Here are some of the important numbers every small business should be watching in their web analytics.
==> How Many Visitors Are You Getting?
The first and most important number you should be watching is how many visitors you’re getting. In addition to the raw number, also pay attention to whether the visitor count is going up or down.
As your marketing efforts progress, you should see a direct boost to your visitor count. It might not happen right away, but within a couple months you should see a measurable increase.
==> How Many Hit a Goal?
Every website should have a very clear goal. For example, your website might be designed to get someone to fill out a form for a free sample. Or it might be designed to get someone to print out a coupon for a free appetizer and bring it into your restaurant.
Whatever the case, you should be carefully tracking the goal hit rate for your website.
Use the “Goals” feature in Google Analytics to track this.
==> Geographic Location
Are the people who’re landing on your website the right kinds of people? If you have a small local business, check to make sure the traffic you’re getting is actually from your area.

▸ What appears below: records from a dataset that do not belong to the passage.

import Summits.ResolutionOfSingularities.ResolutionOfSingularities.Theorems.HilbertSamuelEliminationSigmaMaxModificationsCorridor3NearStep
import Literature.AlgebraicGeometry.Resolution.PermissibleBlowupDirectrixNear
import HarnessLib

/-!
# [OURS · L1 W4.2] `e` DOES NOT INCREASE at a near point with TRIVIAL residue extension (CJS Thm. 3.10 (4) with `δ = 0`,
# `K = κ(x′) = κ(x)`) — the `e ≤ 1` propagation step of the grade-1 / third-door point sequences of BOTH W-low rows
# (crux chain w42, line `w_ladder` v6; `--supports stmt-ResolutionOfSingularities-19249`, helper)

Stub worker res-L1-w42-stub-3 (gen 3). In a fundamental sequence at a point with `e_x(X) = 1` (CJS Cor. 6.37; the `e = 1` door of
the sockets `IsoLowDirDimTerminatesQM` / `IsoLowDirDimTerminatesFreeM`) the near point `x′` over `x` is `κ(x)`-RATIONAL (it is the
point of `ℙ(Dir_x(X)) ≅ ℙ⁰_{κ(x)}`, tree fact `ProjDir_line`), and the next step needs `e_{x′}(X′) ≤ 1` again. The printed source of
that bound is CJS Thm. 3.10 (4) («`e_{x′}(X′)_K ≤ e_x(X)_K − δ_{x′/x}`», char-free; typed named fact
`CossartJannsenSaito2020_thm_3_10_4`, lead-1 p499783, consequences `…PermissibleBlowupDirectrixNear`): with `K = κ(x′)` and
`κ(x) → κ(x′)` BIJECTIVE, `e_x(X)_K = e_x(X)` (tree `directrixDim_map_eq_of_bijective`) and `e_{x′}(X′)_K = e_{x′}(X′)`, so
`e_{x′}(X′) ≤ e_x(X)`. PROVED here, CONDITIONAL on that one printed fact (char-free, so it serves the (F1) row AND the
characteristic-2 row alike):

* `dirDimOver_eq_dirDim_of_bijective` — `e_x(X)_K = e_x(X)` for `κ(x) → K` bijective (pure directrix algebra, fact-free);
* `dirDim_le_dirDim_of_hsFun_eq_of_bijective` — scheme level: `x′` near over `x ∈ D` (permissible), residue map bijective ⇒
  `e_{x′}(X′) ≤ e_x(X)`;
* `dirDim_blowup_le_of_isCanonicalStep_of_bijective` — at a GOOD stage of `S(X, ν)` (s42's `StateGood`): for the canonical centre
  `C ∋ x_n` and a point `x′ ∈ Bℓ_C(X_n)` over `x_n` in the `ν`-stratum with bijective residue map, `e_{x′} ≤ e_{x_n}`.

OURS bookkeeping; NOT statements of the manuscript [Hironaka2017] nor of [CossartJannsenSaito2020]; AI-written, weaker than expert
review. References: CJS LNM 2270 Thm. 3.10 (4), Lemma 2.10 (2), Def. 2.26, Cor. 6.37, p. 103 («if `e^O_x(X) ≤ 1` then `k(y) = k(x)`»)
[CossartJannsenSaito2020]; H. Hironaka, *Certain numerical characters of singularities* (1970), Thm. (1,A) [Hironaka1967Characters].
-/

noncomputable section

-- namespace `…Corridor3.Moving` re-enters `…Corridor3` (module convention of the Moving files)
set_option linter.dupNamespace false

open CategoryTheory AlgebraicGeometry TopologicalSpace IsLocalRing
open Literature.AlgebraicGeometry.Resolution Literature.RingTheory.HilbertSamuel
open Summit.ResolutionOfSingularities.ResolutionOfSingularities.Theorems.CampaignW42
open Literature.AlgebraicGeometry.CossartJannsenSaito2020
open Summit.ResolutionOfSingularities.ResolutionOfSingularities.Theorems.SigmaMaxModificationsCorridor3

namespace Summit.ResolutionOfSingularities.ResolutionOfSingularities.Theorems.SigmaMaxModificationsCorridor3.Moving

universe u

variable {R : ∀ S : Scheme.{u}, CentreSeq S → Prop} {N : ℕ} {ν : ℕ → ℕ}

/-- **`e_x(X)_K = e_x(X)` when `κ(x) → K` is BIJECTIVE** (the directrix dimension over an isomorphic copy of the residue field;
CJS Lemma 2.10 (2) both ways, tree `directrixDim_map_eq_of_bijective`). [cite: CossartJannsenSaito2020, Lemma 2.10 (2), Def. 2.26] -/
theorem dirDimOver_eq_dirDim_of_bijective {X : Scheme.{u}} [IsLocallyNoetherian X] (x : X) (K : Type u) [Field K]
    [Algebra (ResidueField (X.presheaf.stalk x)) K]
    (hbij : Function.Bijective (algebraMap (ResidueField (X.presheaf.stalk x)) K)) :
    Scheme.dirDimOver X x K = Scheme.dirDim X x := by
  show Literature.RingTheory.HilbertSamuel.dirDimOver (X.presheaf.stalk x) K =
    Literature.RingTheory.HilbertSamuel.dirDim (X.presheaf.stalk x)
  unfold Literature.RingTheory.HilbertSamuel.dirDimOver Literature.RingTheory.HilbertSamuel.dirDim
  exact Literature.RingTheory.MvPolynomial.directrixDim_map_eq_of_bijective _ hbij _

/-- **`e_{x′}(X′) ≤ e_x(X)` at a NEAR point with BIJECTIVE residue map** (CJS Thm. 3.10 (4) with `K = κ(x′)`, `δ = 0`), modulo the
char-free named fact `CossartJannsenSaito2020_thm_3_10_4`: `X` excellent, `D` permissible, `π` the blow-up in `D`, `N ≥ dim X`,
`x′` over `x ∈ D` with `H^N(x′) = H^N(x)` and `κ(x) → κ(x′)` bijective. [cite: CossartJannsenSaito2020, Thm. 3.10 (4)] -/
theorem dirDim_le_dirDim_of_hsFun_eq_of_bijective (h : CossartJannsenSaito2020_thm_3_10_4.{u})
    {X X' : Scheme.{u}} [IsLocallyNoetherian X] [IsLocallyNoetherian X'] {π : X' ⟶ X} {D : X.IdealSheafData}
    (hX : Scheme.IsExcellent X) (hD : IdealSheafData.IsPermissible D) (hπ : IsBlowup π D)
    {N : ℕ} (hN : topologicalKrullDim X ≤ (N : WithBot ℕ∞)) {x' : X'} (hx : π.base x' ∈ (D.support : Set X))
    (hnear : Scheme.hsFun X' N x' = Scheme.hsFun X N (π.base x'))
    (hbij : Function.Bijective (π.residueFieldMap x').hom) :
    Scheme.dirDim X' x' ≤ Scheme.dirDim X (π.base x') := by
  letI : Algebra (ResidueField (X.presheaf.stalk (π.base x'))) (ResidueField (X'.presheaf.stalk x')) :=
    (π.residueFieldMap x').hom.toAlgebra
  have hle := dirDimOver_le_of_hsFun_eq h hX hD hπ hN hx hnear (ResidueField (X'.presheaf.stalk x')) (fun _ => rfl)
  rw [Scheme.dirDimOver_residueField, dirDimOver_eq_dirDim_of_bijective (π.base x') _ hbij] at hle
  exact hle

/-- **At a GOOD stage of `S(X, ν)`: `e_{x′} ≤ e_{x_n}` for a point `x′` of the blow-up in the canonical centre `C ∋ x_n`, over `x_n`,
in the `ν`-stratum, with bijective residue map** (s42's `StateGood`: excellence, `dim ≤ N`, permissibility of the canonical centre);
modulo `CossartJannsenSaito2020_thm_3_10_4`. The `e ≤ 1` propagation step of the grade-1 point sequences (the near point is
`κ(x_n)`-rational there by `ProjDir_line`). [cite: CossartJannsenSaito2020, Thm. 3.10 (4), Cor. 6.37] -/
theorem dirDim_blowup_le_of_isCanonicalStep_of_bijective (h : CossartJannsenSaito2020_thm_3_10_4.{u})
    {k : Type u} [Field k] {s : MarkedStage.{u}} (hg : StateGood k R N ν s.W s.L s.P)
    (hpt : s.pt ∈ Scheme.hsStratum s.W N ν) {C : s.W.IdealSheafData} {P' : Option (Pending (blowup C))}
    (hcs : IsCanonicalStep R N ν s.L s.P C P') (hmem : s.pt ∈ (C.support : Set s.W)) [IsLocallyNoetherian (blowup C)]
    {x' : ↥(blowup C)} (hπ : (blowup.π C).base x' = s.pt) (hx' : x' ∈ Scheme.hsStratum (blowup C) N ν)
    (hbij : Function.Bijective ((blowup.π C).residueFieldMap x').hom) :
    Scheme.dirDim (blowup C) x' ≤ dirDim s := by
  haveI : IsLocallyNoetherian s.W := s.ln
  have hnear : Scheme.hsFun (blowup C) N x' = Scheme.hsFun s.W N ((blowup.π C).base x') := by
    rw [hπ, Scheme.mem_hsStratum_iff.mp hx', Scheme.mem_hsStratum_iff.mp hpt]
  have hle := dirDim_le_dirDim_of_hsFun_eq_of_bijective h hg.isExcellent (hg.isPermissible hcs) (blowup.isBlowup C)
    hg.dim_le (hπ ▸ hmem) hnear hbij
  rw [hπ] at hle
  exact hle

end Summit.ResolutionOfSingularities.ResolutionOfSingularities.Theorems.SigmaMaxModificationsCorridor3.Moving

end
import Summits.CriticalPhenomena.CardyFormulaZ2.Theses.CardySelfDualSegment
import Literature.Probability.Percolation.CornerPercolation

/-!
# Sketch — crux UniformMarginality (stmt-CriticalPhenomena-5472), idea `five-arm-domination`

First checkable statements of the line (crux-ideate; nothing here is proved):
* the corner Hessian `H_t(v) = P(11) − P(10) − P(01) + P(00)` of the crude crossing event under
  forcing the corner at `v`;
* `RussoHessianIdentity` : `∂_t P_t(R,δ) = −¼ Σ_v H_t(v)` (exact; unsigned Russo for `prodBernoulli`
  along `cornerParam`);
* `AbsoluteMarginality` (the transfer C⁺): the Hessian field is uniformly ℓ¹-bounded;
* `absoluteMarginality_imp` : C⁺ + identity ⇒ the crux, by `|P_t − P_{t₀}| ≤ (C/4)|t − t₀|`.
-/

namespace Summit.CriticalPhenomena.CardyFormulaZ2.Cruxes.UniformMarginality.FiveArmDomination

open MeasureTheory
open Literature.Probability.Percolation Literature.Probability.LatticeModels
  Literature.Probability.RandomPlanarGeometry

/-- Force the corner at `v` into the state (east = `x`, north = `y`): the coin `(v,0)` is set to
`x` and the splitting bit `(v,1)` to `x ≠ y` (north open iff coin ≠ bit); all other coordinates
of `S` are kept. -/
def forceCorner (v : Site 2) (x y : Bool) (S : Set (Site 2 × Fin 2)) : Set (Site 2 × Fin 2) :=
  {i | (i.1 ≠ v ∧ i ∈ S) ∨ (i = (v, 0) ∧ x = true) ∨ (i = (v, 1) ∧ x ≠ y)}

/-- Crude crossing probability of `R` at mesh `δ` by `M_t` with the corner at `v` forced to
`(x, y)`. -/
noncomputable def forcedCrossingProb (t : unitInterval) (R : ConformalRectangle) (δ : ℝ)
    (v : Site 2) (x y : Bool) : ℝ :=
  (prodBernoulli (cornerParam t)).real
    {S | cornerConfig (forceCorner v x y S) ∈
      embDomainCrossing squareLatticeEmbedding.z R.carrier δ (R.arc 0) (R.arc 2)}

/-- The corner Hessian `H_t(v) = P(11) − P(10) − P(01) + P(00) = P_t(Ser_v) − P_t(Par_v)`. -/
noncomputable def cornerHessian (t : unitInterval) (R : ConformalRectangle) (δ : ℝ)
    (v : Site 2) : ℝ :=
  forcedCrossingProb t R δ v true true - forcedCrossingProb t R δ v true false
    - forcedCrossingProb t R δ v false true + forcedCrossingProb t R δ v false false

/-- FIRST LEMMA (exact identity). For fixed `R, δ` only finitely many corners carry a non-zero
Hessian, and `t ↦ P_t(R, δ)` is differentiable on `[0,1]` with derivative `−¼ Σ_v H_t(v)`
(unsigned Russo formula for the product measure `prodBernoulli (cornerParam t)`: the corner law
`(½−t/4 | t/4 ; t/4 | ½−t/4) = (1−t)·tied + t·free` is affine in `t`). -/
def RussoHessianIdentity : Prop :=
  ∀ (R : ConformalRectangle) (δ : ℝ), 0 < δ → ∃ V : Finset (Site 2),
    (∀ v ∉ V, ∀ t : unitInterval, cornerHessian t R δ v = 0) ∧
    ∀ t₀ : unitInterval,
      HasDerivWithinAt (fun s : ℝ => cornerCrossingProb (Set.projIcc 0 1 zero_le_one s) R δ)
        (-(1 / 4 : ℝ) * ∑ v ∈ V, cornerHessian t₀ R δ v) (Set.Icc 0 1) (t₀ : ℝ)

/-- TRANSFER C⁺ — ABSOLUTE MARGINALITY: the corner-Hessian field of every conformal rectangle is
uniformly `ℓ¹`-bounded in the corner, uniformly in `t ∈ [0,1]` and in the mesh. (Implied by the
card's pointwise five-arm domination + universal five-arm / half-plane three-arm counting;
implies the crux with Lipschitz modulus `C/4`.) -/
def AbsoluteMarginality : Prop :=
  ∀ R : ConformalRectangle, ∃ C : ℝ, ∀ (t : unitInterval) (δ : ℝ), 0 < δ →
    ∀ V : Finset (Site 2), ∑ v ∈ V, |cornerHessian t R δ v| ≤ C

/-- The glue of the line (provable now, elementary real analysis on `[0,1]`): the identity and
absolute marginality give the crux `UniformMarginality` (with `η = 4ε/C`). -/
theorem absoluteMarginality_imp :
    RussoHessianIdentity → AbsoluteMarginality →
      Summit.CriticalPhenomena.CardyFormulaZ2.Theses.CardySelfDualSegment.UniformMarginality := by
  sorry

end Summit.CriticalPhenomena.CardyFormulaZ2.Cruxes.UniformMarginality.FiveArmDomination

==> Where Does the Traffic Come From?
How do people end up on your website? Do they type something into the search engines and end up on your site? Or do they enter your URL manually? Is someone else sending people to your website?
Tracking your traffic sources and your referrer data can give you valuable information about what’s working and what’s not working when it comes to generating traffic.
==> The Bounce Rate
The bounce rate measures the percentage of people who land on your website and leave without visiting a second page on your website.
A high bounce rate usually means that visitors came to your site expecting one thing but didn’t find what they were looking for. If your bounce rate is above 60%, you might have some serious revamping to do.
==> Are People Coming Back?
Finally, check to see whether or not people who visit your website come back again.
For some businesses, this is an irrelevant statistic. For example, a restaurant’s website doesn’t really expect to get repeat visitors. People just use the website to find the address or phone number so they can show up.
But for most businesses, you do want people to keep coming back to your site. If people are coming back time and again, that probably means people are finding your website useful. Check your returning visitor rate to see how well you’re doing in this department.
These are some of the many things that your analytics system can tell you. Learning to understand analytics can really help you steer your small business in the right direction.